Background information
- Born: Lee Ji-yeon April 12, 1979 (age 47) Bongcheon-dong, Gwanak District, Seoul, South Korea
- Genres: K-pop; ballad;
- Occupation: Singer
- Years active: 1999–present
- Label: New Era project

Korean name
- Hangul: 이지연
- Hanja: 李知姸
- RR: I Jiyeon
- MR: I Chiyŏn

Stage name
- Hangul: 이수영
- Hanja: 李秀英
- RR: I Suyeong
- MR: I Suyŏng

= Lee Soo-young =

South Korean singer (born 1979)

Lee Soo-young (born Lee Ji-yeon, on April 12, 1979) is a South Korean ballad singer. She debuted in 1999 with the hit album, I Believe, and quickly gained popularity due to her strong singing skills.

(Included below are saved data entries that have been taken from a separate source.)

import Literature.NumberTheory.EllipticCurves.ZpExtensionGaloisTwistPrimary
import Literature.NumberTheory.GaloisRepresentations.AbsGaloisGroupCompact
import HarnessLib

/-!
# The unit twist `A(χ_u)` at infinite level — proofs

Complements to `ZpExtensionGaloisTwistPrimary` (the type synonym `κ.UnitTwist M hM u hu` = Greenberg's
`A_s = A ⊗ κ^s`, LNM 1716 §4 p. 105, for `κ^s` replaced by `χ_u = u^κ`):

* `UnitTwist.continuous_smul` — the twisted orbit maps are continuous;
* `subgroupH1Congr_conjH1_eq_zsmul_const` — generic: if `σ` acts on `T` as `c · σ` acts on `M` then
  `e_* ∘ conj_σ = c · conj_σ ∘ e_*` on `H¹(H, ·)`;
* the specialisations to `H ≤ ker κ` (global, `H ≤ Γ_K`) and to `H ≤ D ≤ Γ_K` (decomposition groups):
  `UnitTwist.equivariant_ofTwist(_subgroup)`, `UnitTwist.subgroupH1Congr_conjH1_of_le_kerSubgroup`,
  `…_of_isTopGenerator` (`e_* conj_γ = u · conj_γ e_*`: `conj_γ − 1` on `H¹(K_∞, A(χ_u))` is
  `ψ_u = u·conj_γ − 1` on `H¹(K_∞, A)`), `…_subgroup`.

References: R. Greenberg, LNM 1716 (1999), §4 pp. 105–107 [GreenbergLNM1716]; J.-P. Serre, *Galois
Cohomology* (1997), I §2.1, §2.4 [SerreGaloisCohomology1997].
-/

noncomputable section

open Field Topology

universe u

/-! ## §6. Proofs: continuity of the twisted orbit maps; `conj` formulas for `H ≤ ker κ` -/

namespace Literature.NumberTheory.EllipticCurves

open Literature.NumberTheory.GaloisRepresentations

section H1TransportConst

variable {G : Type u} [Group G] [TopologicalSpace G] [IsTopologicalGroup G]
variable {M T : Type u} [AddCommGroup M] [DistribMulAction G M] [TopologicalSpace M]
  [DiscreteTopology M] [AddCommGroup T] [DistribMulAction G T] [TopologicalSpace T]
  [DiscreteTopology T]

/-- **How `conj_σ` transforms, constant-scalar case**: if `e (σ t) = c · σ (e t)` for ALL `t` (e.g. `σ = γ`
a topological generator acting on `A(χ_u)` by `u · γ`), then `e_* (conj_σ x) = c · conj_σ (e_* x)` for every
class `x ∈ H¹(H, T)` — no compactness or torsion hypothesis. Greenberg: on `H¹(F_∞, A_s) = H¹(F_∞, A)`
«the action of `Γ` changes in a simple way». [cite: GreenbergLNM1716, §4 p. 107] -/
theorem subgroupH1Congr_conjH1_eq_zsmul_const (H : Subgroup G) [H.Normal] (e : T ≃+ M)
    (he : ∀ (x : H) (t : T), (e : T →+ M) (ContinuousMonoidHom.id H x • t) = x • (e : T →+ M) t)
    (σ : G) (c : ℤ) (hσ : ∀ t : T, e (σ • t) = c • (σ • e t)) (x : subgroupH1 H T) :
    subgroupH1Congr H e he (conjH1 H T σ x) = c • conjH1 H M σ (subgroupH1Congr H e he x) := by
  obtain ⟨ξ, rfl⟩ := oneCocycleClass_surjective _ x
  have key : contOneCocycles.push (e : T →+ M) he (conjCocycle H σ ξ) =
      c • conjCocycle H σ (contOneCocycles.push (e : T →+ M) he ξ) := by
    apply Subtype.ext; ext n
    change (e : T →+ M) ((conjCocycle H σ ξ).1 n) =
      c • (conjCocycle H σ (contOneCocycles.push (e : T →+ M) he ξ)).1 n
    rw [conjCocycle_apply, conjCocycle_apply, contOneCocycles.push_apply, AddMonoidHom.coe_coe, hσ]
  have hs : oneCocycleClass (discreteTopRep H M)
      (c • conjCocycle H σ (contOneCocycles.push (e : T →+ M) he ξ)) =
      c • oneCocycleClass _ (conjCocycle H σ (contOneCocycles.push (e : T →+ M) he ξ)) :=
    map_zsmul (oneCocycleClassₗ (discreteTopRep H M)) c _
  rw [conjH1_oneCocycleClass, subgroupH1Congr_oneCocycleClass, subgroupH1Congr_oneCocycleClass, key,
    hs, conjH1_oneCocycleClass]

end H1TransportConst

namespace ZpExtension

namespace UnitTwist

variable {K : Type u} [Field K] {p : ℕ} [Fact p.Prime] {κ : ZpExtension K p}
variable {M : Type u} [AddCommGroup M] [DistribMulAction (absoluteGaloisGroup K) M]
  {hM : IsPrimaryTorsion p M} {u : ℤ} {hu : (p : ℤ) ∣ u - 1}

/-- The orbit maps `σ ↦ σ ⋆ a` of `A(χ_u)` are continuous (open stabilisers, discrete target).
[cite: SerreGaloisCohomology1997, I §2.1] -/
theorem continuous_smul (hMo : ∀ m : M, IsOpen {σ : absoluteGaloisGroup K | σ • m = m})
    (t : κ.UnitTwist M hM u hu) : Continuous fun σ : absoluteGaloisGroup K ↦ σ • t := by
  refine continuous_discrete_rng.2 fun b ↦ ?_
  by_cases hb : ∃ σ₀ : absoluteGaloisGroup K, σ₀ • t = b
  · obtain ⟨σ₀, rfl⟩ := hb
    have e : (fun σ : absoluteGaloisGroup K ↦ σ • t) ⁻¹' {σ₀ • t} =
        (fun σ ↦ σ₀⁻¹ * σ) ⁻¹' {σ : absoluteGaloisGroup K | σ • t = t} := by
      ext σ
      simp only [Set.mem_preimage, Set.mem_singleton_iff, Set.mem_setOf_eq]
      constructor
      · intro h; rw [mul_smul, h, ← mul_smul, inv_mul_cancel, one_smul]
      · intro h
        have h' := congrArg (fun x ↦ σ₀ • x) h
        simp only [← mul_smul, mul_inv_cancel_left] at h'
        exact h'
    rw [e]
    exact (isOpen_stabilizer hMo t).preimage (continuous_const.mul continuous_id)
  · have e : (fun σ : absoluteGaloisGroup K ↦ σ • t) ⁻¹' {b} = ∅ := by
      ext σ
      simp only [Set.mem_preimage, Set.mem_singleton_iff, Set.mem_empty_iff_false, iff_false]
      exact fun h ↦ hb ⟨σ, h⟩
    rw [e]; exact isOpen_empty

section Global

variable [TopologicalSpace M] [DiscreteTopology M]

omit [TopologicalSpace M] [DiscreteTopology M] in
/-- **On a subgroup `H ≤ ker κ` the identity `A(χ_u) → A` is `H`-equivariant** (the compatible pair
`(id_H, ofTwist)` of `subgroupH1Congr`). [cite: GreenbergLNM1716, §4 p. 107] -/
theorem equivariant_ofTwist {H : Subgroup (absoluteGaloisGroup K)} (hH : H ≤ κ.kerSubgroup) (x : H)
    (t : κ.UnitTwist M hM u hu) :
    ((ofTwist : κ.UnitTwist M hM u hu ≃+ M) : κ.UnitTwist M hM u hu →+ M)
        (ContinuousMonoidHom.id H x • t) =
      x • ((ofTwist : κ.UnitTwist M hM u hu ≃+ M) : κ.UnitTwist M hM u hu →+ M) t := by
  change ofTwist ((x : absoluteGaloisGroup K) • t) = (x : absoluteGaloisGroup K) • ofTwist t
  exact ofTwist_smul_of_mem_kerSubgroup (hH x.2) t

/-- **`H¹(H, A(χ_u)) ≃ H¹(H, A)` twists `conj_σ` by `u^{κ(σ)}`** for a closed normal `H ≤ ker κ`: for every
class `x` killed by `p^k`, `e_*(conj_σ x) = u^{κ σ mod p^k} · conj_σ (e_* x)` (Greenberg: `H¹(F_∞, A_s) =
H¹(F_∞, A) ⊗ κ^s`). [cite: GreenbergLNM1716, §4 p. 107] -/
theorem subgroupH1Congr_conjH1_of_le_kerSubgroup {H : Subgroup (absoluteGaloisGroup K)} [H.Normal]
    (hH : H ≤ κ.kerSubgroup) (hHc : IsClosed (H : Set (absoluteGaloisGroup K)))
    (σ : absoluteGaloisGroup K) (x : subgroupH1 H (κ.UnitTwist M hM u hu)) {k : ℕ} (hk : p ^ k • x = 0) :
    subgroupH1Congr H ofTwist (equivariant_ofTwist hH) (conjH1 H (κ.UnitTwist M hM u hu) σ x) =
      (u ^ κ.twistExponent k σ) • conjH1 H M σ (subgroupH1Congr H ofTwist (equivariant_ofTwist hH) x) := by
  haveI : CompactSpace (absoluteGaloisGroup K) := absoluteGaloisGroup_compactSpace K
  haveI : CompactSpace H := isCompact_iff_compactSpace.mp hHc.isCompact
  exact subgroupH1Congr_conjH1_eq_zsmul H ofTwist (equivariant_ofTwist hH) isPrimaryTorsion σ
    (fun k ↦ u ^ κ.twistExponent k σ) (fun _ _ ht ↦ ofTwist_smul_of_nsmul_eq_zero σ ht)
    (fun _ _ _ hy hy' ↦ κ.pow_twistExponent_zsmul_eq hu hy hy' σ) x hk

/-- **For a topological generator `γ`: `e_*(conj_γ x) = u · conj_γ (e_* x)`** on `H¹(H, A(χ_u)) ≃ H¹(H, A)`,
`H ≤ ker κ` normal — so `conj_γ − 1` on `H¹(K_∞, A(χ_u))` is `ψ_u = u·conj_γ − 1` on `H¹(K_∞, A)`.
[cite: GreenbergLNM1716, §4 p. 107] -/
theorem subgroupH1Congr_conjH1_of_isTopGenerator {H : Subgroup (absoluteGaloisGroup K)} [H.Normal]
    (hH : H ≤ κ.kerSubgroup) {γ : absoluteGaloisGroup K} (hγ : κ.IsTopGenerator γ)
    (x : subgroupH1 H (κ.UnitTwist M hM u hu)) :
    subgroupH1Congr H ofTwist (equivariant_ofTwist hH) (conjH1 H (κ.UnitTwist M hM u hu) γ x) =
      u • conjH1 H M γ (subgroupH1Congr H ofTwist (equivariant_ofTwist hH) x) :=
  subgroupH1Congr_conjH1_eq_zsmul_const H ofTwist (equivariant_ofTwist hH) γ u
    (fun t ↦ ofTwist_smul_of_isTopGenerator hγ t) x

/-- The inverse direction: `e_*⁻¹ (u · conj_γ y) = conj_γ (e_*⁻¹ y)`. [cite: GreenbergLNM1716, §4 p. 107] -/
theorem subgroupH1Congr_symm_zsmul_conjH1_of_isTopGenerator {H : Subgroup (absoluteGaloisGroup K)}
    [H.Normal] (hH : H ≤ κ.kerSubgroup) {γ : absoluteGaloisGroup K} (hγ : κ.IsTopGenerator γ)
    (y : subgroupH1 H M) :
    (subgroupH1Congr H ofTwist (equivariant_ofTwist (hM := hM) (u := u) (hu := hu) hH)).symm
        (u • conjH1 H M γ y) =
      conjH1 H (κ.UnitTwist M hM u hu) γ
        ((subgroupH1Congr H ofTwist (equivariant_ofTwist (hM := hM) (u := u) (hu := hu) hH)).symm y) := by
  apply (subgroupH1Congr H ofTwist (equivariant_ofTwist (hM := hM) (u := u) (hu := hu) hH)).injective
  rw [AddEquiv.apply_symm_apply, subgroupH1Congr_conjH1_of_isTopGenerator hH hγ, AddEquiv.apply_symm_apply]

end Global

section Local

variable [TopologicalSpace M] [DiscreteTopology M]

omit [TopologicalSpace M] [DiscreteTopology M] in
/-- **Local version** (decomposition groups): for `D ≤ Γ_K` and `H ≤ D` mapping into `ker κ` (e.g.
`H = ker(κ|_D)`), the identity `A(χ_u) → A` is `H`-equivariant for the restricted actions.
[cite: GreenbergLNM1716, §4 p. 107] -/
theorem equivariant_ofTwist_subgroup {D : Subgroup (absoluteGaloisGroup K)} {H : Subgroup D}
    (hH : ∀ x : H, ((x : D) : absoluteGaloisGroup K) ∈ κ.kerSubgroup) (x : H)
    (t : κ.UnitTwist M hM u hu) :
    ((ofTwist : κ.UnitTwist M hM u hu ≃+ M) : κ.UnitTwist M hM u hu →+ M)
        (ContinuousMonoidHom.id H x • t) =
      x • ((ofTwist : κ.UnitTwist M hM u hu ≃+ M) : κ.UnitTwist M hM u hu →+ M) t := by
  change ofTwist (((x : D) : absoluteGaloisGroup K) • t) = ((x : D) : absoluteGaloisGroup K) • ofTwist t
  exact ofTwist_smul_of_mem_kerSubgroup (hH x) t

/-- **Local `conj` formula**: on `H¹(H, A(χ_u)) ≃ H¹(H, A)` for `H ≤ D ≤ Γ_K` compact normal in `D` and
mapping into `ker κ`, `e_*(conj_d x) = u^{κ d mod p^k} · conj_d (e_* x)` for `x` killed by `p^k`
(the twisted `D_v`-action on `H¹(K_{∞,w}, A_s)`). [cite: GreenbergLNM1716, §4 p. 107] -/
theorem subgroupH1Congr_conjH1_subgroup {D : Subgroup (absoluteGaloisGroup K)} {H : Subgroup D} [H.Normal]
    [CompactSpace H] (hH : ∀ x : H, ((x : D) : absoluteGaloisGroup K) ∈ κ.kerSubgroup) (d : D)
    (x : subgroupH1 H (κ.UnitTwist M hM u hu)) {k : ℕ} (hk : p ^ k • x = 0) :
    subgroupH1Congr H ofTwist (equivariant_ofTwist_subgroup hH) (conjH1 H (κ.UnitTwist M hM u hu) d x) =
      (u ^ κ.twistExponent k (d : absoluteGaloisGroup K)) •
        conjH1 H M d (subgroupH1Congr H ofTwist (equivariant_ofTwist_subgroup hH) x) :=
  subgroupH1Congr_conjH1_eq_zsmul H ofTwist (equivariant_ofTwist_subgroup hH) isPrimaryTorsion d
    (fun k ↦ u ^ κ.twistExponent k (d : absoluteGaloisGroup K))
    (fun _ _ ht ↦ ofTwist_smul_of_nsmul_eq_zero (d : absoluteGaloisGroup K) ht)
    (fun _ _ _ hy hy' ↦ κ.pow_twistExponent_zsmul_eq hu hy hy' (d : absoluteGaloisGroup K)) x hk

end Local

end UnitTwist

end ZpExtension

end Literature.NumberTheory.EllipticCurves

end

During the mid-2000s, Lee was one of South Korea's best-selling singers, selling more than 700,000 albums in 2004 alone despite a recession in the music industry at the time.

== Career ==
In 2001, she sang the official Korean version of the Final Fantasy X song "Suteki Da Ne" in Korean, titled "얼마나 좋을까" ("Eolmana Joheulkka").

She released her seventh album, Grace, on January 21, 2006. It performed very well, able to shoot straight to the top of the charts. The popularity of the album led to a limited edition (repackage) release of Grace, of which only 30,000 copies were produced.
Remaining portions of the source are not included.